INSTRUCTIONS TO FOLLOW – From the records, return each line that has the word "only" in it.

[Data entries]

=-=-=-=-=

/-- **AGGREGATION (THEOREM A‴ for one parameter vector).**  There are `p`-integral `X`, `Y` and a scalar `α` with
`W/(−p)^{3−M} ≡ −pX`, `V/(−p)^{−M} ≡ −pY (mod p²)` and `X ≡ ατ_W(T)`, `Y ≡ ατ_V(T) (mod p)`. -/
theorem aggregate : ∃ α X Y : ℚ, padicNorm p X ≤ 1 ∧ padicNorm p Y ≤ 1 ∧
    padicNorm p (coeffW b / (-(p : ℚ)) ^ (-(M : ℤ) + 3) + (p : ℚ) * X) ≤ (p : ℚ) ^ (-(2 : ℤ)) ∧
    padicNorm p (coeffV b / (-(p : ℚ)) ^ (-(M : ℤ)) + (p : ℚ) * Y) ≤ (p : ℚ) ^ (-(2 : ℤ)) ∧
    padicNorm p (X - α * typeTauW (tTop T) (tList T)) ≤ (p : ℚ) ^ (-(1 : ℤ)) ∧
    padicNorm p (Y - α * typeTauV (tTop T) (tList T)) ≤ (p : ℚ) ^ (-(1 : ℤ)) := by
  have h0 : 0 ≤ b 0 := hb.1.1
  have hp0 : 0 < p := hp.out.pos
  have hp2 : p ≠ 2 := by omega
  have hpQ : (p : ℚ) ≠ 0 := Nat.cast_ne_zero.2 hp.out.ne_zero
  obtain ⟨-, -, -, hn⟩ := thmA_data b hb hwin
  have hpn' : p ≤ (b 0).toNat := by omega
  have h2n : padicNorm p (2 : ℚ) = 1 := padicNorm_two hp2
  have hhalf : padicNorm p ((1 : ℚ) / 2) = 1 := by rw [padicNorm.div, padicNorm.one, h2n, div_one]
  set m : ℤ := -(M : ℤ) with hm
  set tW := typeTauW (tTop T) (tList T) with htW
  set tV := typeTauV (tTop T) (tList T) with htV
  set D := (range p).filter (fun x => 2 ≤ classPoleCount b p x ∧ classExp b p x = m) with hD
  set S := (range p).filter (fun y => 1 ≤ classPoleCount b p y ∧ classExp b p y = m + 1) with hS
  have hDsub : D ⊆ range p := filter_subset _ _
  have hSsub : S ⊆ range p := filter_subset _ _
  -- integrality of the ingredients
  have hg1 : ∀ x, x < p → padicNorm p (gHat b p x) ≤ 1 := fun x hx =>
    LevelClass.padicNorm_gHat_le_one b hb hp5 hx
      (mem_filter.2 ⟨mem_range.2 (by have := le_b0_of_lt b hpn hx; omega), rfl⟩)
  have hφ1 : ∀ x, padicNorm p (phiHat b p x) ≤ 1 := fun x => padicNorm_phiHat_le_one b hp2 x
  have hw1 : ∀ z, padicNorm p (wHat b p z) ≤ 1 := fun z => LevelClass.padicNorm_wHat_le_one b h0 hn hp2 z
  have hv1 : ∀ z, padicNorm p (vHat b p z) ≤ 1 := fun z => LevelClass.padicNorm_vHat_le_one b h0 hn hp2
  have hw21 : ∀ z, padicNorm p (wHat2 b p z) ≤ 1 := fun z => padicNorm_wHat2_le_one b h0 hn hp2 z
  have hv21 : ∀ z, padicNorm p (vHat2 b p z) ≤ 1 := fun z => padicNorm_vHat2_le_one b h0 hn hp2 z
  -- ### deep classes
  have hDmem : ∀ x ∈ D, x < p ∧ 2 ≤ classPoleCount b p x ∧ classExp b p x = m := fun x hx => by
    obtain ⟨hxr, h⟩ := mem_filter.1 hx; exact ⟨mem_range.1 hxr, h⟩
  have hdeep : ∀ x ∈ D, wHat b p x = 0 ∧ wHat2 b p x = tW / 2 ∧
      vHat2 b p x - (topLevel b p x : ℚ) / 2 * vHat b p x = tV / 2 ∧ vHat b p (conjClass b p x) = vHat b p x ∧
      ¬ CentreIn b p x := by
    intro x hx
    obtain ⟨hxp, h2, hE⟩ := hDmem x hx
    obtain ⟨hc, htl⟩ := H3 x (mem_filter.2 ⟨mem_range.2 hxp, h2⟩) hE
    have hodd : Odd (3 + classExp b p x) := by
      rw [hE, hm]; obtain ⟨r, hr⟩ := hMe; exact ⟨1 - (r : ℤ), by omega⟩
    obtain ⟨hw0, htw, htv, hvc⟩ := deep_data b hb hpn hT hxp hc htl hodd
    unfold tauW at htw; unfold tauV at htv
    rw [hw0, mul_zero, sub_zero] at htw
    refine ⟨hw0, by rw [htW, ← htw]; ring, by rw [htV, ← htv]; ring, hvc, hc⟩
  -- ### the per-class models
  set MW : ℕ → ℚ := fun x =>
    (if x ∈ D then gHat b p x * (wHat b p x - (p : ℚ) * phiHat b p x * wHat2 b p x) else 0)
      + (if x ∈ S then -((p : ℚ) * gHat b p x * wHat b p x) else 0) with hMW
  set MV : ℕ → ℚ := fun x =>
    (if x ∈ D then gHat b p x * (vHat b p x - (p : ℚ) * phiHat b p x * vHat2 b p x) else 0)
      + (if x ∈ S then -((p : ℚ) * gHat b p x * vHat b p x) else 0) with hMV
  have hclass : ∀ x ∈ range p,
      padicNorm p (classW b p x / (-(p : ℚ)) ^ (m + 3) - MW x) ≤ (p : ℚ) ^ (-(2 : ℤ)) ∧
      padicNorm p (classV b p x / (-(p : ℚ)) ^ m - MV x) ≤ (p : ℚ) ^ (-(2 : ℤ)) := by
    intro x hxr
    have hxp := mem_range.1 hxr
    by_cases hxD : x ∈ D
    · obtain ⟨-, h2, hE⟩ := hDmem x hxD
      have hxS : x ∉ S := fun h => by have := (mem_filter.1 h).2.2; omega
      have e1 : MW x = gHat b p x * (wHat b p x - (p : ℚ) * phiHat b p x * wHat2 b p x) := by
        simp only [hMW, if_pos hxD, if_neg hxS, add_zero]
      have e2 : MV x = gHat b p x * (vHat b p x - (p : ℚ) * phiHat b p x * vHat2 b p x) := by
        simp only [hMV, if_pos hxD, if_neg hxS, add_zero]
      rw [e1, e2, ← hE]
      exact ⟨deepW_norm b hb hp5 hwin hxp (by omega), deepV_norm b hb hp5 hwin hxp (by omega) (by omega)⟩
    by_cases hxS : x ∈ S
    · obtain ⟨-, h1, hE⟩ := mem_filter.1 hxS
      have e1 : MW x = -((p : ℚ) * gHat b p x * wHat b p x) := by simp only [hMW, if_neg hxD, if_pos hxS, zero_add]
      have e2 : MV x = -((p : ℚ) * gHat b p x * vHat b p x) := by simp only [hMV, if_neg hxD, if_pos hxS, zero_add]
      rw [e1, e2, sub_neg_eq_add, sub_neg_eq_add]
      exact ⟨subW_norm b hb hp5 hwin hxp h1 hE, subV_norm b hb hp5 hwin hxp h1 hE⟩
    · have e1 : MW x = 0 := by simp only [hMW, if_neg hxD, if_neg hxS, add_zero]
      have e2 : MV x = 0 := by simp only [hMV, if_neg hxD, if_neg hxS, add_zero]
      rw [e1, e2, sub_zero, sub_zero]
      have hrestE : 2 ≤ classPoleCount b p x → m + 2 ≤ classExp b p x := by
        intro h2
        have hge := H1 x (mem_filter.2 ⟨hxr, h2⟩)
        have hne1 : classExp b p x ≠ m := fun h => hxD (mem_filter.2 ⟨hxr, h2, h⟩)
        have hne2 : classExp b p x ≠ m + 1 := fun h => hxS (mem_filter.2 ⟨hxr, by omega, h⟩)
        omega
      refine ⟨restW_norm b hb hp5 hwin (by omega) hrestE, restV_norm b hb hp5 hwin hxp fun h1 => ?_⟩
      by_cases h2 : 2 ≤ classPoleCount b p x
      · exact (hrestE h2).trans (CellA.classExp_le_classNu b p x)
      · have hone : classPoleCount b p x = 1 := by omega
        have hnu := H2 x hxp hone
        by_contra hlt
        have hnu1 : classNu b p x = m + 1 := by omega
        by_cases heq : classNu b p x = classExp b p x
        · exact hxS (mem_filter.2 ⟨hxr, h1, by rw [← heq, hnu1]⟩)
        · have := (tame_of_classNu_ne b heq).2; omega
  -- ### the sums of the models
  set AD := ∑ x ∈ D, gHat b p x * phiHat b p x with hAD
  set CS := ∑ y ∈ S, pairCoeff b p M y with hCS
  set X := (∑ x ∈ D, gHat b p x * phiHat b p x * wHat2 b p x) + ∑ y ∈ S, gHat b p y * wHat b p y with hX
  set Y := (∑ x ∈ D, gHat b p x * phiHat b p x * (vHat2 b p x - (topLevel b p x : ℚ) / 2 * vHat b p x))
    + ∑ y ∈ S, gHat b p y * vHat b p y with hY
  have hSW : ∑ x ∈ range p, MW x = -((p : ℚ) * X) := by
    have e : ∑ x ∈ range p, MW x = (∑ x ∈ D, gHat b p x * (wHat b p x - (p : ℚ) * phiHat b p x * wHat2 b p x))
        + ∑ y ∈ S, -((p : ℚ) * gHat b p y * wHat b p y) := by
      rw [hMW, sum_add_distrib, sum_ite_mem_subset hDsub, sum_ite_mem_subset hSsub]
    have hD0 : ∑ x ∈ D, gHat b p x * (wHat b p x - (p : ℚ) * phiHat b p x * wHat2 b p x) =
        -((p : ℚ) * ∑ x ∈ D, gHat b p x * phiHat b p x * wHat2 b p x) := by
      rw [Finset.mul_sum, ← sum_neg_distrib]
      exact sum_congr rfl fun x hx => by rw [(hdeep x hx).1]; ring
    have hS0 : ∑ y ∈ S, -((p : ℚ) * gHat b p y * wHat b p y) = -((p : ℚ) * ∑ y ∈ S, gHat b p y * wHat b p y) := by
      rw [Finset.mul_sum, ← sum_neg_distrib]
      exact sum_congr rfl fun y _ => by ring
    rw [e, hX, hD0, hS0]; ring
  -- the deep `V`-terms need the pair weight: `Σ_D ĝv̂ ≡ (p/2) Σ_D Lφĝv̂ (mod p²)`
  have hDconj : ∀ x ∈ D, conjClass b p x ∈ D := fun x hx =>
    conj_mem_filter b h0 hp0 hpn' (P := fun c E => 2 ≤ c ∧ E = m) hx
  have hSconj : ∀ y ∈ S, conjClass b p y ∈ S := fun y hy =>
    conj_mem_filter b h0 hp0 hpn' (P := fun c E => 1 ≤ c ∧ E = m + 1) hy
  have hDv : padicNorm p ((∑ x ∈ D, gHat b p x * vHat b p x)
      - (p : ℚ) / 2 * ∑ x ∈ D, (topLevel b p x : ℚ) * phiHat b p x * gHat b p x * vHat b p x) ≤ (p : ℚ) ^ (-(2 : ℤ)) := by
    have h2s := sum_conj_symm b hpn' D (fun x hx => (hDmem x hx).1) hDconj (fun x => gHat b p x * vHat b p x)
    have e : (∑ x ∈ D, gHat b p x * vHat b p x)
        - (p : ℚ) / 2 * ∑ x ∈ D, (topLevel b p x : ℚ) * phiHat b p x * gHat b p x * vHat b p x =
        (1 : ℚ) / 2 * ∑ x ∈ D, ((gHat b p x + gHat b p (conjClass b p x)
          - (topLevel b p x : ℚ) * p * phiHat b p x * gHat b p x) * vHat b p x) := by
      have : ∑ x ∈ D, (gHat b p x * vHat b p x + gHat b p (conjClass b p x) * vHat b p (conjClass b p x)) =
          ∑ x ∈ D, (gHat b p x + gHat b p (conjClass b p x)) * vHat b p x :=
        sum_congr rfl fun x hx => by rw [(hdeep x hx).2.2.2.1]; ring
      have h3 : ∑ x ∈ D, gHat b p x * vHat b p x =
          (1 : ℚ) / 2 * ∑ x ∈ D, (gHat b p x + gHat b p (conjClass b p x)) * vHat b p x := by
        rw [← this, ← h2s]; ring
      have h4 : (1 : ℚ) / 2 * (∑ x ∈ D, (gHat b p x + gHat b p (conjClass b p x)) * vHat b p x)
          - (p : ℚ) / 2 * ∑ x ∈ D, (topLevel b p x : ℚ) * phiHat b p x * gHat b p x * vHat b p x =
          (1 : ℚ) / 2 * ∑ x ∈ D, ((gHat b p x + gHat b p (conjClass b p x)
            - (topLevel b p x : ℚ) * p * phiHat b p x * gHat b p x) * vHat b p x) := by
        rw [Finset.mul_sum, Finset.mul_sum, Finset.mul_sum, ← sum_sub_distrib]
        exact sum_congr rfl fun x _ => by ring
      rw [h3, h4]
    rw [e, padicNorm.mul, hhalf, one_mul]
    refine padicNorm.sum_le' (fun x hx => ?_) (zpow_p_nonneg _)
    obtain ⟨hxp, -, hE⟩ := hDmem x hx
    have hxn := le_b0_of_lt b hpn hxp
    obtain ⟨hL, hL'⟩ := level_bounds' (p := p) b hxn
    have heven : Even (classExp b p x) := by rw [hE, hm]; obtain ⟨r, hr⟩ := hMe; exact ⟨-(r : ℤ), by omega⟩
    have hpair := gHat_pair_second b hb hp5 hxp hL hL' (hdeep x hx).2.2.2.2 heven
    rw [padicNorm.mul]
    calc _ ≤ (p : ℚ) ^ (-(2 : ℤ)) * 1 := mul_le_mul hpair (hv1 _) (padicNorm.nonneg _) (zpow_p_nonneg _)
      _ = _ := mul_one _
  have hSV : padicNorm p (∑ x ∈ range p, MV x + (p : ℚ) * Y) ≤ (p : ℚ) ^ (-(2 : ℤ)) := by
    have e : ∑ x ∈ range p, MV x + (p : ℚ) * Y = (∑ x ∈ D, gHat b p x * vHat b p x)
        - (p : ℚ) / 2 * ∑ x ∈ D, (topLevel b p x : ℚ) * phiHat b p x * gHat b p x * vHat b p x := by
      have eMV : ∑ x ∈ range p, MV x = (∑ x ∈ D, gHat b p x * (vHat b p x - (p : ℚ) * phiHat b p x * vHat2 b p x))
          + ∑ y ∈ S, -((p : ℚ) * gHat b p y * vHat b p y) := by
        rw [hMV, sum_add_distrib, sum_ite_mem_subset hDsub, sum_ite_mem_subset hSsub]
      have hD1 : (∑ x ∈ D, gHat b p x * (vHat b p x - (p : ℚ) * phiHat b p x * vHat2 b p x))
          + (p : ℚ) * ∑ x ∈ D, gHat b p x * phiHat b p x * (vHat2 b p x - (topLevel b p x : ℚ) / 2 * vHat b p x) =
          (∑ x ∈ D, gHat b p x * vHat b p x)
            - (p : ℚ) / 2 * ∑ x ∈ D, (topLevel b p x : ℚ) * phiHat b p x * gHat b p x * vHat b p x := by
        rw [Finset.mul_sum, Finset.mul_sum, ← sum_add_distrib, ← sum_sub_distrib]
        exact sum_congr rfl fun x _ => by ring
      have hS1 : (∑ y ∈ S, -((p : ℚ) * gHat b p y * vHat b p y)) + (p : ℚ) * ∑ y ∈ S, gHat b p y * vHat b p y = 0 := by
        rw [Finset.mul_sum, ← sum_add_distrib]
        exact sum_eq_zero fun y _ => by ring
      rw [eMV, hY, mul_add]
      linear_combination hD1 + hS1
    rw [e]; exact hDv
  -- ### `X ≡ α τ_W`, `Y ≡ α τ_V`
  have hSpair : padicNorm p ((2 * ∑ y ∈ S, gHat b p y * wHat b p y) - CS * tW) ≤ (p : ℚ) ^ (-(1 : ℤ)) ∧
      padicNorm p ((2 * ∑ y ∈ S, gHat b p y * vHat b p y) - CS * tV) ≤ (p : ℚ) ^ (-(1 : ℤ)) := by
    rw [sum_conj_symm b hpn' S (fun y hy => mem_range.1 (hSsub hy)) hSconj,
      sum_conj_symm b hpn' S (fun y hy => mem_range.1 (hSsub hy)) hSconj, hCS, sum_mul, sum_mul, ← sum_sub_distrib,
      ← sum_sub_distrib]
    constructor
    · refine padicNorm.sum_le' (fun y hy => ?_) (zpow_p_nonneg _)
      obtain ⟨hyr, h1, hE⟩ := mem_filter.1 hy
      exact (sub_pair_norm b hb hp5 hpn hwin hM hMe hT H4 (mem_range.1 hyr) h1 hE).1
    · refine padicNorm.sum_le' (fun y hy => ?_) (zpow_p_nonneg _)
      obtain ⟨hyr, h1, hE⟩ := mem_filter.1 hy
      exact (sub_pair_norm b hb hp5 hpn hwin hM hMe hT H4 (mem_range.1 hyr) h1 hE).2
  refine ⟨(AD + CS) / 2, X, Y, ?_, ?_, ?_, ?_, ?_, ?_⟩
  · -- `X` is integral
    rw [hX]
    refine (padicNorm.nonarchimedean (p := p)).trans (max_le ?_ ?_)
    · refine padicNorm.sum_le' (fun x hx => ?_) zero_le_one
      rw [padicNorm.mul, padicNorm.mul]
      calc _ ≤ (1 : ℚ) * 1 * 1 := mul_le_mul (mul_le_mul (hg1 x (hDmem x hx).1) (hφ1 x) (padicNorm.nonneg _) zero_le_one)
            (hw21 x) (padicNorm.nonneg _) (by norm_num)
        _ = 1 := by ring
    · refine padicNorm.sum_le' (fun y hy => ?_) zero_le_one
      rw [padicNorm.mul]
      calc _ ≤ (1 : ℚ) * 1 := mul_le_mul (hg1 y (mem_range.1 (hSsub hy))) (hw1 y) (padicNorm.nonneg _) zero_le_one
        _ = 1 := one_mul _
  · -- `Y` is integral
    rw [hY]
    refine (padicNorm.nonarchimedean (p := p)).trans (max_le ?_ ?_)
    · refine padicNorm.sum_le' (fun x hx => ?_) zero_le_one
      have hin : padicNorm p (vHat2 b p x - (topLevel b p x : ℚ) / 2 * vHat b p x) ≤ 1 := by
        refine (padicNorm.sub (p := p)).trans (max_le (hv21 x) ?_)
        rw [padicNorm.mul, padicNorm.div, h2n, div_one]
        calc _ ≤ (1 : ℚ) * 1 := mul_le_mul (by simpa using padicNorm.of_nat (p := p) (topLevel b p x)) (hv1 x)
              (padicNorm.nonneg _) zero_le_one
          _ = 1 := one_mul _
      rw [padicNorm.mul, padicNorm.mul]
      calc _ ≤ (1 : ℚ) * 1 * 1 := mul_le_mul (mul_le_mul (hg1 x (hDmem x hx).1) (hφ1 x) (padicNorm.nonneg _) zero_le_one)
            hin (padicNorm.nonneg _) (by norm_num)
        _ = 1 := by ring
    · refine padicNorm.sum_le' (fun y hy => ?_) zero_le_one
      rw [padicNorm.mul]
      calc _ ≤ (1 : ℚ) * 1 := mul_le_mul (hg1 y (mem_range.1 (hSsub hy))) (hv1 y) (padicNorm.nonneg _) zero_le_one
        _ = 1 := one_mul _
  · -- `W/(−p)^{m+3} + pX = Σ_x (W_x/(−p)^{m+3} − MW x)`
    have e : coeffW b / (-(p : ℚ)) ^ (-(M : ℤ) + 3) + (p : ℚ) * X =
        ∑ x ∈ range p, (classW b p x / (-(p : ℚ)) ^ (m + 3) - MW x) := by
      rw [sum_sub_distrib, hSW, coeffW_eq_sum_classW b hp0, sum_div]; ring
    rw [e]
    exact padicNorm.sum_le' (fun x hx => (hclass x hx).1) (zpow_p_nonneg _)
  · have e : coeffV b / (-(p : ℚ)) ^ (-(M : ℤ)) + (p : ℚ) * Y =
        (∑ x ∈ range p, (classV b p x / (-(p : ℚ)) ^ m - MV x)) + (∑ x ∈ range p, MV x + (p : ℚ) * Y) := by
      rw [sum_sub_distrib, coeffV_eq_sum_classV b hp0, sum_div]; ring
    rw [e]
    exact (padicNorm.nonarchimedean (p := p)).trans
      (max_le (padicNorm.sum_le' (fun x hx => (hclass x hx).2) (zpow_p_nonneg _)) hSV)
  · -- `X − α τ_W = ½ (2Σ_S ĝŵ − CS τ_W)` since `ŵ₂ = τ_W/2` on deep classes
    have e : X - (AD + CS) / 2 * tW = (1 : ℚ) / 2 * ((2 * ∑ y ∈ S, gHat b p y * wHat b p y) - CS * tW) := by
      have hDsum : ∑ x ∈ D, gHat b p x * phiHat b p x * wHat2 b p x = AD * tW / 2 := by
        rw [hAD, sum_mul, sum_div]
        exact sum_congr rfl fun x hx => by rw [(hdeep x hx).2.1]; ring
      rw [hX, hDsum]; ring
    rw [e, padicNorm.mul, hhalf, one_mul]
    exact hSpair.1
  · have e : Y - (AD + CS) / 2 * tV = (1 : ℚ) / 2 * ((2 * ∑ y ∈ S, gHat b p y * vHat b p y) - CS * tV) := by
      have hDsum : ∑ x ∈ D, gHat b p x * phiHat b p x * (vHat2 b p x - (topLevel b p x : ℚ) / 2 * vHat b p x) =
          AD * tV / 2 := by
        rw [hAD, sum_mul, sum_div]
        exact sum_congr rfl fun x hx => by rw [(hdeep x hx).2.2.1]; ring
      rw [hY, hDsum]; ring
    rw [e, padicNorm.mul, hhalf, one_mul]
    exact hSpair.2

=-=-=-=-=

ANSWER FOR THE TASK –
        simp only [hMW, if_pos hxD, if_neg hxS, add_zero]
        simp only [hMV, if_pos hxD, if_neg hxS, add_zero]
      have e1 : MW x = -((p : ℚ) * gHat b p x * wHat b p x) := by simp only [hMW, if_neg hxD, if_pos hxS, zero_add]
      have e2 : MV x = -((p : ℚ) * gHat b p x * vHat b p x) := by simp only [hMV, if_neg hxD, if_pos hxS, zero_add]
    · have e1 : MW x = 0 := by simp only [hMW, if_neg hxD, if_neg hxS, add_zero]
      have e2 : MV x = 0 := by simp only [hMV, if_neg hxD, if_neg hxS, add_zero]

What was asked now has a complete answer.